▶ **Assignment**: Copy exactly, please, each line of the data below until the line that contains "the only arithmetic" has been copied, beginning at the top.

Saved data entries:

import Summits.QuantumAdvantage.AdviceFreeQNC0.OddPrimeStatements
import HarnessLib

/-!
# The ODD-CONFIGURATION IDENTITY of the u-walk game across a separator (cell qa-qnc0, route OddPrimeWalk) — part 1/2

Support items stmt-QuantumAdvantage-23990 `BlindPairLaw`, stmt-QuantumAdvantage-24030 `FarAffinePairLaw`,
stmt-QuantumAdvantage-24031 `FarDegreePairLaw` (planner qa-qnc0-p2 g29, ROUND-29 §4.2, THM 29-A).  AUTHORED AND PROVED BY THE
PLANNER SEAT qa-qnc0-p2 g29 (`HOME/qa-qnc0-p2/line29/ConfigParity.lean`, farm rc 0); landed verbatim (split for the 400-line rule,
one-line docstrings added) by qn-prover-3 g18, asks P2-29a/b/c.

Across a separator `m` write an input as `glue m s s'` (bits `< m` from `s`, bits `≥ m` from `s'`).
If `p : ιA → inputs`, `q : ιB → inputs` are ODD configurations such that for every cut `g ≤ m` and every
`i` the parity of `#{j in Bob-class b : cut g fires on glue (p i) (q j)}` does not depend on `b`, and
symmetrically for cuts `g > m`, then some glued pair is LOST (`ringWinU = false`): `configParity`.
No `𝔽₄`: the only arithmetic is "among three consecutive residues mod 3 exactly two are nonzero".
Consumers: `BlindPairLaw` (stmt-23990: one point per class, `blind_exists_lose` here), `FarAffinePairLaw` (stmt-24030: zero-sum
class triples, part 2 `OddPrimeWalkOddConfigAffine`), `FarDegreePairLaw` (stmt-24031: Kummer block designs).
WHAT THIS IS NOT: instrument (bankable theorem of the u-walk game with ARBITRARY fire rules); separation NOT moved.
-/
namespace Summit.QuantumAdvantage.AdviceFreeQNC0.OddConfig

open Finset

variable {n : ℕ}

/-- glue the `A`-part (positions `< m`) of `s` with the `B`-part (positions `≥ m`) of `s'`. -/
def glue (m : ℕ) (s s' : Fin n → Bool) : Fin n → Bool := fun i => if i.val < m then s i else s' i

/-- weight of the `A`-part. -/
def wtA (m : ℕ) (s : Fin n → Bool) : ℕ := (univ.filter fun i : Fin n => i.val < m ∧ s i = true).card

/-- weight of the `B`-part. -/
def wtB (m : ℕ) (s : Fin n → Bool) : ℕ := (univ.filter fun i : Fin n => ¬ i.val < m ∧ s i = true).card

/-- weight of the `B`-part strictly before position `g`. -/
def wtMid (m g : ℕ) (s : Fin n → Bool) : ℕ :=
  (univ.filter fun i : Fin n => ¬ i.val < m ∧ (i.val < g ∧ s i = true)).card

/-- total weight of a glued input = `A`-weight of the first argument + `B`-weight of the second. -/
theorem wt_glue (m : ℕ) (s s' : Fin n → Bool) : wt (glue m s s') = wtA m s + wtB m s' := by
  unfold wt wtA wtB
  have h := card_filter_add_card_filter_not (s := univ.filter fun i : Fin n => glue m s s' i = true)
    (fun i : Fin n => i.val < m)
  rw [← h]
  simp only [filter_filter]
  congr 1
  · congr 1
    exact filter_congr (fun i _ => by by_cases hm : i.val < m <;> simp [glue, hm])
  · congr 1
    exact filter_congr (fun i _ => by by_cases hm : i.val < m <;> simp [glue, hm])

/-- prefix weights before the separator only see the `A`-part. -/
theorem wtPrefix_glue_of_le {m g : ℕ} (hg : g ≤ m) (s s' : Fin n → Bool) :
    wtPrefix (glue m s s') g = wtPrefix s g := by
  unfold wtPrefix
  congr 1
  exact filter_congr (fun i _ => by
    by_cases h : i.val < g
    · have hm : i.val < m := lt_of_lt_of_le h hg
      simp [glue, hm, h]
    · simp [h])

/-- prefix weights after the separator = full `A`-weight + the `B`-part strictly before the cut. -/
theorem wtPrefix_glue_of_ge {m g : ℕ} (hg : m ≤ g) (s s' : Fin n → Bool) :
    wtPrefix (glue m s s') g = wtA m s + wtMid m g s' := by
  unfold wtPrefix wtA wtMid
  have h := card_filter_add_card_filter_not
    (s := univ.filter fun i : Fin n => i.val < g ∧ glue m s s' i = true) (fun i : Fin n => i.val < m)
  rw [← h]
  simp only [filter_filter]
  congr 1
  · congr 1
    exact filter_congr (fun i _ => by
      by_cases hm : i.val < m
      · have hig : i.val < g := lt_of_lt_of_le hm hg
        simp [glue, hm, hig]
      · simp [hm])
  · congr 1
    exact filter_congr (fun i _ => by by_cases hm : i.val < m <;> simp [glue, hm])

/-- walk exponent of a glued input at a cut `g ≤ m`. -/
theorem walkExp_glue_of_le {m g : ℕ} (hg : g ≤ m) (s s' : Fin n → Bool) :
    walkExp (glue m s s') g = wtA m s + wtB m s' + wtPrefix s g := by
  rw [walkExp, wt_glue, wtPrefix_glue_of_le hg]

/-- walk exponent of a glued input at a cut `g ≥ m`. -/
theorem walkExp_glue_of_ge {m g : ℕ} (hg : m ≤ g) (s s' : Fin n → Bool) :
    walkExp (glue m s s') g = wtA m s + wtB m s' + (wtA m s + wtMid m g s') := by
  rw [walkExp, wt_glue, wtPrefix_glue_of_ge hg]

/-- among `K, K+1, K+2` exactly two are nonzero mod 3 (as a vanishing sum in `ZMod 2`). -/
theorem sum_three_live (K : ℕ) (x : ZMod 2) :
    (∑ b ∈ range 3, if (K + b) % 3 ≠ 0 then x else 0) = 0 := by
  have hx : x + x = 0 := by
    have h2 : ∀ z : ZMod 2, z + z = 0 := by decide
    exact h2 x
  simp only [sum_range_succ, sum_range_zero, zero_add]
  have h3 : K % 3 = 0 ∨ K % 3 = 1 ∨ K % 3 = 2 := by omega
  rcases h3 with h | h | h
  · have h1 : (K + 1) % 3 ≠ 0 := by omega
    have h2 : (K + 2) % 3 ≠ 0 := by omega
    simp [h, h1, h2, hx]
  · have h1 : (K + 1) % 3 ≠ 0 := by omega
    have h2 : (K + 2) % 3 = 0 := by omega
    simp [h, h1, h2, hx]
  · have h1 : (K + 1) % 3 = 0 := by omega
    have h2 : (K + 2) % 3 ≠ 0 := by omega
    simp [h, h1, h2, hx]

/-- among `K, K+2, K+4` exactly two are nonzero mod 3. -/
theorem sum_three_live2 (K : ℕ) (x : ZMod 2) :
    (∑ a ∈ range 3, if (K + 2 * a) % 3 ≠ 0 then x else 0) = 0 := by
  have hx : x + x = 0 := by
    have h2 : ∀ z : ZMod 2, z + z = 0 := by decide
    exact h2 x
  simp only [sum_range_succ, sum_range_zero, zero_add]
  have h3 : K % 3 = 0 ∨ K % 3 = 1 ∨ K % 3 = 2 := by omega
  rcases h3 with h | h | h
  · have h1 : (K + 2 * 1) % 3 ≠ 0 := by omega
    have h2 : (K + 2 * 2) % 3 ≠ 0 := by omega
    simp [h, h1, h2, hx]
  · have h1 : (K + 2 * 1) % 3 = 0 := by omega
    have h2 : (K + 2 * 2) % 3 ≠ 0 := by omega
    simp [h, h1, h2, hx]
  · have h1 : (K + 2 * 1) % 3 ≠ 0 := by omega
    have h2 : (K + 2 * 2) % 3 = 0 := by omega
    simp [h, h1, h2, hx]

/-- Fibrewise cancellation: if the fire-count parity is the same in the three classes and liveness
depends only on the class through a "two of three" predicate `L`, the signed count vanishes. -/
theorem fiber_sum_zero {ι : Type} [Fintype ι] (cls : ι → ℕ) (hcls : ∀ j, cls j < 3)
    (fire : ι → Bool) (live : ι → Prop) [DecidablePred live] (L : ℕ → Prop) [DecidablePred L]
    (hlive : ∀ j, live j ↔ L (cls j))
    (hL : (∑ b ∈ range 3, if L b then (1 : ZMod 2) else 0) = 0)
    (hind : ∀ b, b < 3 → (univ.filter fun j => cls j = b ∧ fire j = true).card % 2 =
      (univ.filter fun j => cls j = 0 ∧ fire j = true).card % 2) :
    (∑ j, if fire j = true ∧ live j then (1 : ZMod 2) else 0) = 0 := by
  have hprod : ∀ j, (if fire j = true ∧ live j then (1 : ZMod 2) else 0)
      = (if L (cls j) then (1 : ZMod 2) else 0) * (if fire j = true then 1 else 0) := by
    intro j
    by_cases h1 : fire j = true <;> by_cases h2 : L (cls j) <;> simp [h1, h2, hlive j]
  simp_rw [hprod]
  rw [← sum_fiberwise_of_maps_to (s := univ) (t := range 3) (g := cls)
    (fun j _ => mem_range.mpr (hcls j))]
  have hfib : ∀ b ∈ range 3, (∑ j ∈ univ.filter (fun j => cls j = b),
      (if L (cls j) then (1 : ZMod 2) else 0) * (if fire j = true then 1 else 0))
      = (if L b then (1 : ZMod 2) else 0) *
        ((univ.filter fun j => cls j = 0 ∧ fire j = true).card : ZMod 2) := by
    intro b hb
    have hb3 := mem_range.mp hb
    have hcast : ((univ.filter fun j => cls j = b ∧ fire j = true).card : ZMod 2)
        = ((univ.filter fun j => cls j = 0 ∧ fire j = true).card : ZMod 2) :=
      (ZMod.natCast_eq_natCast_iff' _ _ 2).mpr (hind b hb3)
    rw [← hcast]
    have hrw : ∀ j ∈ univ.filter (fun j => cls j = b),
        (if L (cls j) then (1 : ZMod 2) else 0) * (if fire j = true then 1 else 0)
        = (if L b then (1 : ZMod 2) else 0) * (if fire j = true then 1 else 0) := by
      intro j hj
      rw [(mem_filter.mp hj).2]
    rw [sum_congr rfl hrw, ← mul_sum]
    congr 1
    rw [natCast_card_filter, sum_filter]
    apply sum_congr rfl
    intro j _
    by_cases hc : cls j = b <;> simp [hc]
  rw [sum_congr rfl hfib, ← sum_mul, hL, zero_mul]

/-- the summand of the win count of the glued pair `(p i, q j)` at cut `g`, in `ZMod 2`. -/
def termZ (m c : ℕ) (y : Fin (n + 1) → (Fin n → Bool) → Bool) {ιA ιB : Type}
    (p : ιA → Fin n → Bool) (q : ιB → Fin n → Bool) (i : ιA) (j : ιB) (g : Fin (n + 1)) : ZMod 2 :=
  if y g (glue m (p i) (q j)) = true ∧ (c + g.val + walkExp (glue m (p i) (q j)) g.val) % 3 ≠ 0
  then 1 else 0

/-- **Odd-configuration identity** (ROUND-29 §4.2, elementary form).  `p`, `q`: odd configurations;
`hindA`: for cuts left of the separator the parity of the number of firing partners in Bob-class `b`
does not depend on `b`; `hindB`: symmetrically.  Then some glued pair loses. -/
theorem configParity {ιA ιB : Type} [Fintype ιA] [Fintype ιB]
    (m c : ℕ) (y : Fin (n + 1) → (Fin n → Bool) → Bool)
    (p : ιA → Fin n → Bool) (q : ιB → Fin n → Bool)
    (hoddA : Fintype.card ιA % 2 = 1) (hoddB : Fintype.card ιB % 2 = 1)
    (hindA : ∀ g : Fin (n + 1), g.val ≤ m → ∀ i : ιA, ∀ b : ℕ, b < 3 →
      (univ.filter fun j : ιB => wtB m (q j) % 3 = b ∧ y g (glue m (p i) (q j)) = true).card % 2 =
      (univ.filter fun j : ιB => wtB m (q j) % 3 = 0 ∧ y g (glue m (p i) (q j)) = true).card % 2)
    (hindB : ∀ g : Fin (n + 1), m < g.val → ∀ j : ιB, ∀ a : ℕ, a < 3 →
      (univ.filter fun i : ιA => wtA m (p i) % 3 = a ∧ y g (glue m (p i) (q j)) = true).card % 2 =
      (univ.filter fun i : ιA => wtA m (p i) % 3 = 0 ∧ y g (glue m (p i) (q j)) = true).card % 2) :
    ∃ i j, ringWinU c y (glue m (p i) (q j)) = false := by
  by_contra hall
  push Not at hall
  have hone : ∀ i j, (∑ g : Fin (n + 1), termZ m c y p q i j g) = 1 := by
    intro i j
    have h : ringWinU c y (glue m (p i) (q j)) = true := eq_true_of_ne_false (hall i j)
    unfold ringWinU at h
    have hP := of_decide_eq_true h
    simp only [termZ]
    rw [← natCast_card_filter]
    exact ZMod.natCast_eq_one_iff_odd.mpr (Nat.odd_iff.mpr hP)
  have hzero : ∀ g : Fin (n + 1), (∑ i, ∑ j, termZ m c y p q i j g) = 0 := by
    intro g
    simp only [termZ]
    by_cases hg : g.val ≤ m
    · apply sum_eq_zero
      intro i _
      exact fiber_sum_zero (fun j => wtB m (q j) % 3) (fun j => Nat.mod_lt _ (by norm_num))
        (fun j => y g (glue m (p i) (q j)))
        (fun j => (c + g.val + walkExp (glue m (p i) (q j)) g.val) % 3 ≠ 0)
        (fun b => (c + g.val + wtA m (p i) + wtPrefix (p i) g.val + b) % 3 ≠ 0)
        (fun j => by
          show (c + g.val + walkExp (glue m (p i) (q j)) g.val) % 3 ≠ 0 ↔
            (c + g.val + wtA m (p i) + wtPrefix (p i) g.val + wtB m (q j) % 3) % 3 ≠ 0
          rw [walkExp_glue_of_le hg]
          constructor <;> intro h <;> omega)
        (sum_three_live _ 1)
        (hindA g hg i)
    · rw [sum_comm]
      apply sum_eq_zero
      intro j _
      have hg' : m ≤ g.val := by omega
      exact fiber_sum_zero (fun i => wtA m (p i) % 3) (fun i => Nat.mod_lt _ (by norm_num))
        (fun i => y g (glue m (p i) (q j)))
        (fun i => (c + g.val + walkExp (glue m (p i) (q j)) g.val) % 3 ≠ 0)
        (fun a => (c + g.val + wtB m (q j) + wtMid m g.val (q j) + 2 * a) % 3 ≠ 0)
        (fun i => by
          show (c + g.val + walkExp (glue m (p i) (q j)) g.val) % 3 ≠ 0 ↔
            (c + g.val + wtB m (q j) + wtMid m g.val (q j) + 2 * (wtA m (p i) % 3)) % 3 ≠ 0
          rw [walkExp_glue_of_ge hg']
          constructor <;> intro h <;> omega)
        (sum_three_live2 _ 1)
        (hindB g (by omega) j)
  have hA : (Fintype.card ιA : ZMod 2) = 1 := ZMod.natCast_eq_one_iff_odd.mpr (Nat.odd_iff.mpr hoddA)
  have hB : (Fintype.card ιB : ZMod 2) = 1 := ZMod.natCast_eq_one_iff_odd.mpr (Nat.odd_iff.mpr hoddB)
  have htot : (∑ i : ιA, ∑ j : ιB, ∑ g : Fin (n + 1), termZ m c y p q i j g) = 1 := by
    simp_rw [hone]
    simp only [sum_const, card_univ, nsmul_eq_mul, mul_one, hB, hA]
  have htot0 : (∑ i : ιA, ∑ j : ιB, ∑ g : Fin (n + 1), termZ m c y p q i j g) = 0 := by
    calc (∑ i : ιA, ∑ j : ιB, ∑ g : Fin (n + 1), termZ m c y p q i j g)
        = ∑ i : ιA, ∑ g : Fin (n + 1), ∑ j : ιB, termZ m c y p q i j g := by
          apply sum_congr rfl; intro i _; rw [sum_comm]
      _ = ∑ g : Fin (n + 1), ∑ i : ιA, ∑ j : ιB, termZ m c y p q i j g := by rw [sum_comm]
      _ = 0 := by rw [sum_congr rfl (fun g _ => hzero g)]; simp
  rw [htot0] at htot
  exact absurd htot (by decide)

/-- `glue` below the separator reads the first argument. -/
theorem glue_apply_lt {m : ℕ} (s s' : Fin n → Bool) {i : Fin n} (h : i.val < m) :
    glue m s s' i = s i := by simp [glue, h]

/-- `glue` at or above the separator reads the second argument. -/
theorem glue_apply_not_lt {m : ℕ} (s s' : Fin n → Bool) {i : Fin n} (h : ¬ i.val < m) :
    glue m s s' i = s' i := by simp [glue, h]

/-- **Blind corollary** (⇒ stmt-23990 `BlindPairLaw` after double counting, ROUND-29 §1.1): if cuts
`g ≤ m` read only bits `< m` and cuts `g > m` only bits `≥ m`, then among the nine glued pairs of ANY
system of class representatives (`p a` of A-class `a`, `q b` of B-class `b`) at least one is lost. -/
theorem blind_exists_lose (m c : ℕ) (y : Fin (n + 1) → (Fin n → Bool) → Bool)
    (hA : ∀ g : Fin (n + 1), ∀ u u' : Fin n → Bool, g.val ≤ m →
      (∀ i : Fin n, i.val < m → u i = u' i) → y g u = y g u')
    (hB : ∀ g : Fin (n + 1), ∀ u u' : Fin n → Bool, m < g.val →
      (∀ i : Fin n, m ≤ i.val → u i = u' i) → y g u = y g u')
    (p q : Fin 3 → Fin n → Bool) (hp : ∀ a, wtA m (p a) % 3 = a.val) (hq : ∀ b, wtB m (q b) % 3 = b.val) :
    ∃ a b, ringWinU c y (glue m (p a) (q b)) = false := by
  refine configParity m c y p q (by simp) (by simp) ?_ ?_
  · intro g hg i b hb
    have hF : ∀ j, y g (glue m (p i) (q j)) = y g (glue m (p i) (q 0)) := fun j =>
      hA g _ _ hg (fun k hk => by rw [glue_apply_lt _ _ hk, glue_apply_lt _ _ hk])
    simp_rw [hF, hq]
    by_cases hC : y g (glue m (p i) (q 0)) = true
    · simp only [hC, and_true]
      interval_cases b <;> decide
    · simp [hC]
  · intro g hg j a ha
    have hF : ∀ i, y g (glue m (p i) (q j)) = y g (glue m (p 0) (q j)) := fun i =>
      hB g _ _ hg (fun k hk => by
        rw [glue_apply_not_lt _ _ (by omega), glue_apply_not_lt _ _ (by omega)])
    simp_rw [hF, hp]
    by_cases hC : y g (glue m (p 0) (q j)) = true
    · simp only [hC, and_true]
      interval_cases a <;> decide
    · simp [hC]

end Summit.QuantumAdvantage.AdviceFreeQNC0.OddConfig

▶ **Result**:
import Summits.QuantumAdvantage.AdviceFreeQNC0.OddPrimeStatements
import HarnessLib

/-!
# The ODD-CONFIGURATION IDENTITY of the u-walk game across a separator (cell qa-qnc0, route OddPrimeWalk) — part 1/2

Support items stmt-QuantumAdvantage-23990 `BlindPairLaw`, stmt-QuantumAdvantage-24030 `FarAffinePairLaw`,
stmt-QuantumAdvantage-24031 `FarDegreePairLaw` (planner qa-qnc0-p2 g29, ROUND-29 §4.2, THM 29-A).  AUTHORED AND PROVED BY THE
PLANNER SEAT qa-qnc0-p2 g29 (`HOME/qa-qnc0-p2/line29/ConfigParity.lean`, farm rc 0); landed verbatim (split for the 400-line rule,
one-line docstrings added) by qn-prover-3 g18, asks P2-29a/b/c.

Across a separator `m` write an input as `glue m s s'` (bits `< m` from `s`, bits `≥ m` from `s'`).
If `p : ιA → inputs`, `q : ιB → inputs` are ODD configurations such that for every cut `g ≤ m` and every
`i` the parity of `#{j in Bob-class b : cut g fires on glue (p i) (q j)}` does not depend on `b`, and
symmetrically for cuts `g > m`, then some glued pair is LOST (`ringWinU = false`): `configParity`.
No `𝔽₄`: the only arithmetic is "among three consecutive residues mod 3 exactly two are nonzero".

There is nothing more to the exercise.